Copy, exactly and without additions, every line in the records below from the one holding "theorem Torus.inv_pow_le_of_shift (u" through the one holding "-- the larger", both ends included.
######
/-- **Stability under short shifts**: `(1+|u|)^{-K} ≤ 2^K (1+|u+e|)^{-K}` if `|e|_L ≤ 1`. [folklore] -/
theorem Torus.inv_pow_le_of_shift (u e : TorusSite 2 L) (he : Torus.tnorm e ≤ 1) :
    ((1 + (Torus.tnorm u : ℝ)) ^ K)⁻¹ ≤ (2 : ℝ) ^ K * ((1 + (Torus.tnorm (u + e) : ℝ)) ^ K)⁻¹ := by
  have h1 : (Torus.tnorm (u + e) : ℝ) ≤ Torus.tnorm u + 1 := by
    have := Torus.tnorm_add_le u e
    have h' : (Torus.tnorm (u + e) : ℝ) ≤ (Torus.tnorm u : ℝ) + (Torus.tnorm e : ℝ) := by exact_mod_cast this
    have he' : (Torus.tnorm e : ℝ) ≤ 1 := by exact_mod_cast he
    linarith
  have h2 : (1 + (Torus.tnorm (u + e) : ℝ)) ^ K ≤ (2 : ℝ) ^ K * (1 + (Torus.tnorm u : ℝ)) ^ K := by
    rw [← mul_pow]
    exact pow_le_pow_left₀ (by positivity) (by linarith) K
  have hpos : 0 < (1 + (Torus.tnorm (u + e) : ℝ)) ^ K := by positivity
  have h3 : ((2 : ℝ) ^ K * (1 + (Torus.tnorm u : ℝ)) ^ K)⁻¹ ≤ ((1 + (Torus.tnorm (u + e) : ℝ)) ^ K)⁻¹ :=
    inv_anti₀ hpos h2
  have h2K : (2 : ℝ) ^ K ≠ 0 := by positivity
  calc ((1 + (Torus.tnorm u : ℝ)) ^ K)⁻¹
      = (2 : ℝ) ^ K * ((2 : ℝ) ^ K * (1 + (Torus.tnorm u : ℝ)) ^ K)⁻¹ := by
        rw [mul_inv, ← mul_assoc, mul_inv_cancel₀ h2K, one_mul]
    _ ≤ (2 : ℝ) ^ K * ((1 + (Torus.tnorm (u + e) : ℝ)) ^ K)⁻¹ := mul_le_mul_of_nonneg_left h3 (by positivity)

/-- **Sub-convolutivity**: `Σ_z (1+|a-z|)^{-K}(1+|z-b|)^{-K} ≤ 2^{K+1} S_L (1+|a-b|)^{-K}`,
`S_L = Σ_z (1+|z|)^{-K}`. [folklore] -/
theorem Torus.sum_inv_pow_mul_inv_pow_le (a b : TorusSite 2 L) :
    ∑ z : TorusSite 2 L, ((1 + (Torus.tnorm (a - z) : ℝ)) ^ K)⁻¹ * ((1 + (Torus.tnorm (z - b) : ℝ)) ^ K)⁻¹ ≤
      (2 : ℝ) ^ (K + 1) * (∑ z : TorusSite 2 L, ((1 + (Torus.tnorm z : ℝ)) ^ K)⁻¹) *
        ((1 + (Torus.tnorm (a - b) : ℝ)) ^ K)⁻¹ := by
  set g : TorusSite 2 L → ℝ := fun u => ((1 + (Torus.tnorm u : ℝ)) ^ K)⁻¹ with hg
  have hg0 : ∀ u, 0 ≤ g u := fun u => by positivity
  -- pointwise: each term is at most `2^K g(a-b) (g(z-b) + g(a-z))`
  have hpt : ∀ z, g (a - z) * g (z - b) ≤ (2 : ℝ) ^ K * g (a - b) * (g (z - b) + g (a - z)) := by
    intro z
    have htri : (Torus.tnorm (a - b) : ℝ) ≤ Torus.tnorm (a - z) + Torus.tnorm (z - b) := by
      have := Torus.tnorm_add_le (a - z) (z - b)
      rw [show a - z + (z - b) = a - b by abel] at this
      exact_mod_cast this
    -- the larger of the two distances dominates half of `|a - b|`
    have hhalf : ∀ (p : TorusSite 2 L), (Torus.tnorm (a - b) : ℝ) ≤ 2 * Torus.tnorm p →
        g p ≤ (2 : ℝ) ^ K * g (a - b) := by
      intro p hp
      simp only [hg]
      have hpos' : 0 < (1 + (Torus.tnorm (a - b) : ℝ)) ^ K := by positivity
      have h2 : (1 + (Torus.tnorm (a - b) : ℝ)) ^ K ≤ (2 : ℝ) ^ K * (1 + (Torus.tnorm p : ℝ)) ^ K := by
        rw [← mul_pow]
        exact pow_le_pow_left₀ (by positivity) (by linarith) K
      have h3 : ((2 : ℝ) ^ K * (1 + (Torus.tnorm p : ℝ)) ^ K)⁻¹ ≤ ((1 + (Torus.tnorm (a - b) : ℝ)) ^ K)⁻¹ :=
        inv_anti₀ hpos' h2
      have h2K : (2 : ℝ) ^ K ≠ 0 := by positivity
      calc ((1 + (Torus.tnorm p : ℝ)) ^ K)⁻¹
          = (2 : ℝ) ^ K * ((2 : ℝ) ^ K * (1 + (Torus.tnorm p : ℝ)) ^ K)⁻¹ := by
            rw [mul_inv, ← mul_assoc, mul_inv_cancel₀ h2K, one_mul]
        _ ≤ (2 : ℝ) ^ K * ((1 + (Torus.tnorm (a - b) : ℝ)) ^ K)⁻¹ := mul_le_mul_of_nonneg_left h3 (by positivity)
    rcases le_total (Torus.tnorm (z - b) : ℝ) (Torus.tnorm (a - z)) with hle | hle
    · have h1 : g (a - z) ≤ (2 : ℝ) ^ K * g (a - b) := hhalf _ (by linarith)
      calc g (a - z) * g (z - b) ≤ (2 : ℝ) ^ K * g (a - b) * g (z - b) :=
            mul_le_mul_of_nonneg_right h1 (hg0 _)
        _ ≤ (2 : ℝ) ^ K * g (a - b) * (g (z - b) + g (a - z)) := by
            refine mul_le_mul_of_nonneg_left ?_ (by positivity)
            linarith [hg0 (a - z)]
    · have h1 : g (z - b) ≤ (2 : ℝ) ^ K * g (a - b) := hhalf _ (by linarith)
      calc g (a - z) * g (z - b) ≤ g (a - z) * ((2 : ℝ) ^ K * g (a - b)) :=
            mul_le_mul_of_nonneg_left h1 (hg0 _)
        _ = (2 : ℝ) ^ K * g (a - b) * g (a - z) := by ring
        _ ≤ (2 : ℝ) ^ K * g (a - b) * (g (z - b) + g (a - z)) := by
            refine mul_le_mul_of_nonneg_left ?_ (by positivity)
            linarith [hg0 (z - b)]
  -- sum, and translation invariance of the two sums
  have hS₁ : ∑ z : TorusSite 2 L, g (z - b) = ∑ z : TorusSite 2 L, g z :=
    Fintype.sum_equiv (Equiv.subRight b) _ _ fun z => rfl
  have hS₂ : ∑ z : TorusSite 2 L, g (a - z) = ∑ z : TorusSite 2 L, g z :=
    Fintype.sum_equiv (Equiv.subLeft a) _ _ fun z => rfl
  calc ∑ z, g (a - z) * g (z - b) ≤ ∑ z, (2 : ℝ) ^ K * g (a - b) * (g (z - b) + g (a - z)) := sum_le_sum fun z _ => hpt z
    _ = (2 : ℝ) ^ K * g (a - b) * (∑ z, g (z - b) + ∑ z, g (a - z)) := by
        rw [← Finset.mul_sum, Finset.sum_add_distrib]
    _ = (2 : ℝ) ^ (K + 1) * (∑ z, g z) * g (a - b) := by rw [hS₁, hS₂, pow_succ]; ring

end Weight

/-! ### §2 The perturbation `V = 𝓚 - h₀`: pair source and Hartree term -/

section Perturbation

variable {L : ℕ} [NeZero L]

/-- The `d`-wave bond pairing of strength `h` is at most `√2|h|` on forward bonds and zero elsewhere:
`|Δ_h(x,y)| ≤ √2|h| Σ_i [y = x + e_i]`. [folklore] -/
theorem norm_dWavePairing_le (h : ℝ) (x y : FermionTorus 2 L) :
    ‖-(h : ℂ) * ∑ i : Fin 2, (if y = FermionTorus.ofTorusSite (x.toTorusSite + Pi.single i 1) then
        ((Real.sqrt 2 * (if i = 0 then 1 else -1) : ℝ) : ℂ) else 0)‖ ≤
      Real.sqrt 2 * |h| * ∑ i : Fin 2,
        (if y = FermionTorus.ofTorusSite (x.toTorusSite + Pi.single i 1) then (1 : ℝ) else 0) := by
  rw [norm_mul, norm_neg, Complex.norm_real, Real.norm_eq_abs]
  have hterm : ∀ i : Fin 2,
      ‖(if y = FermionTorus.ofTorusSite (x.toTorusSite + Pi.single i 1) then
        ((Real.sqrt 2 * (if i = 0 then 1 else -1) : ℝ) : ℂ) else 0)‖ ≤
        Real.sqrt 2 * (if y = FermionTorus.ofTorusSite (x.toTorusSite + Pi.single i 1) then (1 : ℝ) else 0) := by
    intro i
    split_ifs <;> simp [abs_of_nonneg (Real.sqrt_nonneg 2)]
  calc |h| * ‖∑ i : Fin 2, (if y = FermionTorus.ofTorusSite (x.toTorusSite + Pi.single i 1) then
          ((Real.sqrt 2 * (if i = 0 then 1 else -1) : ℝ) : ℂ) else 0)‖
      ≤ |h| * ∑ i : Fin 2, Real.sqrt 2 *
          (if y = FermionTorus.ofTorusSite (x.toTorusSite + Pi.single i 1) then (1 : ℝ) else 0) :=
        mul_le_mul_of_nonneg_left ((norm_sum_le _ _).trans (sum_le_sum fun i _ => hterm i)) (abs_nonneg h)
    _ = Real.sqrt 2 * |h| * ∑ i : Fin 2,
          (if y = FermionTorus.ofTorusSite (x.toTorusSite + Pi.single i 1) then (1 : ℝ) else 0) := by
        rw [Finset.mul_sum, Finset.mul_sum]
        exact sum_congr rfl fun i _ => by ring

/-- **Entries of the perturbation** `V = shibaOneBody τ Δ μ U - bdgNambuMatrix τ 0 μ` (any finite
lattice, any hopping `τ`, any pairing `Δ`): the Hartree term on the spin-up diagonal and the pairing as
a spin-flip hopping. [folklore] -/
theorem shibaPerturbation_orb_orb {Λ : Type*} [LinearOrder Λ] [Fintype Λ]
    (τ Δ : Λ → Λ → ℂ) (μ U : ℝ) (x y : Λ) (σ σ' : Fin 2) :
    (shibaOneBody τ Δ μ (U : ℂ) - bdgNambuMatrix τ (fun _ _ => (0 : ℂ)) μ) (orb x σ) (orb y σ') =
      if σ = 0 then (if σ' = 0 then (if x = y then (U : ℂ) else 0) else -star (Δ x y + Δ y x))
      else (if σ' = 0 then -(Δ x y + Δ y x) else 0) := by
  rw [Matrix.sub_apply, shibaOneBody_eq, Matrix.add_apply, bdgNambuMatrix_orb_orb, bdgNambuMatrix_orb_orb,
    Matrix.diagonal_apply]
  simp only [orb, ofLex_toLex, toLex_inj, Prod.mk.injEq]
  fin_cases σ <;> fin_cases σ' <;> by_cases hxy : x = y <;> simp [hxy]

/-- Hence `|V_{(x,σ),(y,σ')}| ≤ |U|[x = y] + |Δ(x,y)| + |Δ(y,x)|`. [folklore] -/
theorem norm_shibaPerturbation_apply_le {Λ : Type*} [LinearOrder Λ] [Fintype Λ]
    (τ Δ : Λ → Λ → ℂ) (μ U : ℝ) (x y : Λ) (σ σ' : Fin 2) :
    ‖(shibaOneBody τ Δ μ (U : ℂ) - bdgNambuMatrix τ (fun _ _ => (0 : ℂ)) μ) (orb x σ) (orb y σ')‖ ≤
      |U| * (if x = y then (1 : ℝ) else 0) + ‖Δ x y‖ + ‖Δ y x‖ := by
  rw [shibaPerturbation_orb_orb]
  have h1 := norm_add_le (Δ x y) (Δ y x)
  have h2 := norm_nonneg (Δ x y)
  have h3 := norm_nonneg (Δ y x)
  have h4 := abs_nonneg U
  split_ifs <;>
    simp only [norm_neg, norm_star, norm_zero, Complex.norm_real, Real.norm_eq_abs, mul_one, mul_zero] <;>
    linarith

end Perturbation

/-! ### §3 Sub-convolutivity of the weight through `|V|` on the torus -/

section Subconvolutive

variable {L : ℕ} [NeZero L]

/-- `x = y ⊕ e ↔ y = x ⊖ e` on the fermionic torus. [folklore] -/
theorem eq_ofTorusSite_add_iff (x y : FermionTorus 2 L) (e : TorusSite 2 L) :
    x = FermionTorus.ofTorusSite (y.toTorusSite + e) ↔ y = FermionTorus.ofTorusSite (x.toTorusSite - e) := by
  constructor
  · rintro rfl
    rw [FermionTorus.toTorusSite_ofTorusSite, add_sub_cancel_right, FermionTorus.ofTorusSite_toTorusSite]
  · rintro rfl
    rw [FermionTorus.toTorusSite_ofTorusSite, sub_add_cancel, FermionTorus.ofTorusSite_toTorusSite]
######
### Task response
theorem Torus.inv_pow_le_of_shift (u e : TorusSite 2 L) (he : Torus.tnorm e ≤ 1) :
    ((1 + (Torus.tnorm u : ℝ)) ^ K)⁻¹ ≤ (2 : ℝ) ^ K * ((1 + (Torus.tnorm (u + e) : ℝ)) ^ K)⁻¹ := by
  have h1 : (Torus.tnorm (u + e) : ℝ) ≤ Torus.tnorm u + 1 := by
    have := Torus.tnorm_add_le u e
    have h' : (Torus.tnorm (u + e) : ℝ) ≤ (Torus.tnorm u : ℝ) + (Torus.tnorm e : ℝ) := by exact_mod_cast this
    have he' : (Torus.tnorm e : ℝ) ≤ 1 := by exact_mod_cast he
    linarith
  have h2 : (1 + (Torus.tnorm (u + e) : ℝ)) ^ K ≤ (2 : ℝ) ^ K * (1 + (Torus.tnorm u : ℝ)) ^ K := by
    rw [← mul_pow]
    exact pow_le_pow_left₀ (by positivity) (by linarith) K
  have hpos : 0 < (1 + (Torus.tnorm (u + e) : ℝ)) ^ K := by positivity
  have h3 : ((2 : ℝ) ^ K * (1 + (Torus.tnorm u : ℝ)) ^ K)⁻¹ ≤ ((1 + (Torus.tnorm (u + e) : ℝ)) ^ K)⁻¹ :=
    inv_anti₀ hpos h2
  have h2K : (2 : ℝ) ^ K ≠ 0 := by positivity
  calc ((1 + (Torus.tnorm u : ℝ)) ^ K)⁻¹
      = (2 : ℝ) ^ K * ((2 : ℝ) ^ K * (1 + (Torus.tnorm u : ℝ)) ^ K)⁻¹ := by
        rw [mul_inv, ← mul_assoc, mul_inv_cancel₀ h2K, one_mul]
    _ ≤ (2 : ℝ) ^ K * ((1 + (Torus.tnorm (u + e) : ℝ)) ^ K)⁻¹ := mul_le_mul_of_nonneg_left h3 (by positivity)

/-- **Sub-convolutivity**: `Σ_z (1+|a-z|)^{-K}(1+|z-b|)^{-K} ≤ 2^{K+1} S_L (1+|a-b|)^{-K}`,
`S_L = Σ_z (1+|z|)^{-K}`. [folklore] -/
theorem Torus.sum_inv_pow_mul_inv_pow_le (a b : TorusSite 2 L) :
    ∑ z : TorusSite 2 L, ((1 + (Torus.tnorm (a - z) : ℝ)) ^ K)⁻¹ * ((1 + (Torus.tnorm (z - b) : ℝ)) ^ K)⁻¹ ≤
      (2 : ℝ) ^ (K + 1) * (∑ z : TorusSite 2 L, ((1 + (Torus.tnorm z : ℝ)) ^ K)⁻¹) *
        ((1 + (Torus.tnorm (a - b) : ℝ)) ^ K)⁻¹ := by
  set g : TorusSite 2 L → ℝ := fun u => ((1 + (Torus.tnorm u : ℝ)) ^ K)⁻¹ with hg
  have hg0 : ∀ u, 0 ≤ g u := fun u => by positivity
  -- pointwise: each term is at most `2^K g(a-b) (g(z-b) + g(a-z))`
  have hpt : ∀ z, g (a - z) * g (z - b) ≤ (2 : ℝ) ^ K * g (a - b) * (g (z - b) + g (a - z)) := by
    intro z
    have htri : (Torus.tnorm (a - b) : ℝ) ≤ Torus.tnorm (a - z) + Torus.tnorm (z - b) := by
      have := Torus.tnorm_add_le (a - z) (z - b)
      rw [show a - z + (z - b) = a - b by abel] at this
      exact_mod_cast this
    -- the larger of the two distances dominates half of `|a - b|`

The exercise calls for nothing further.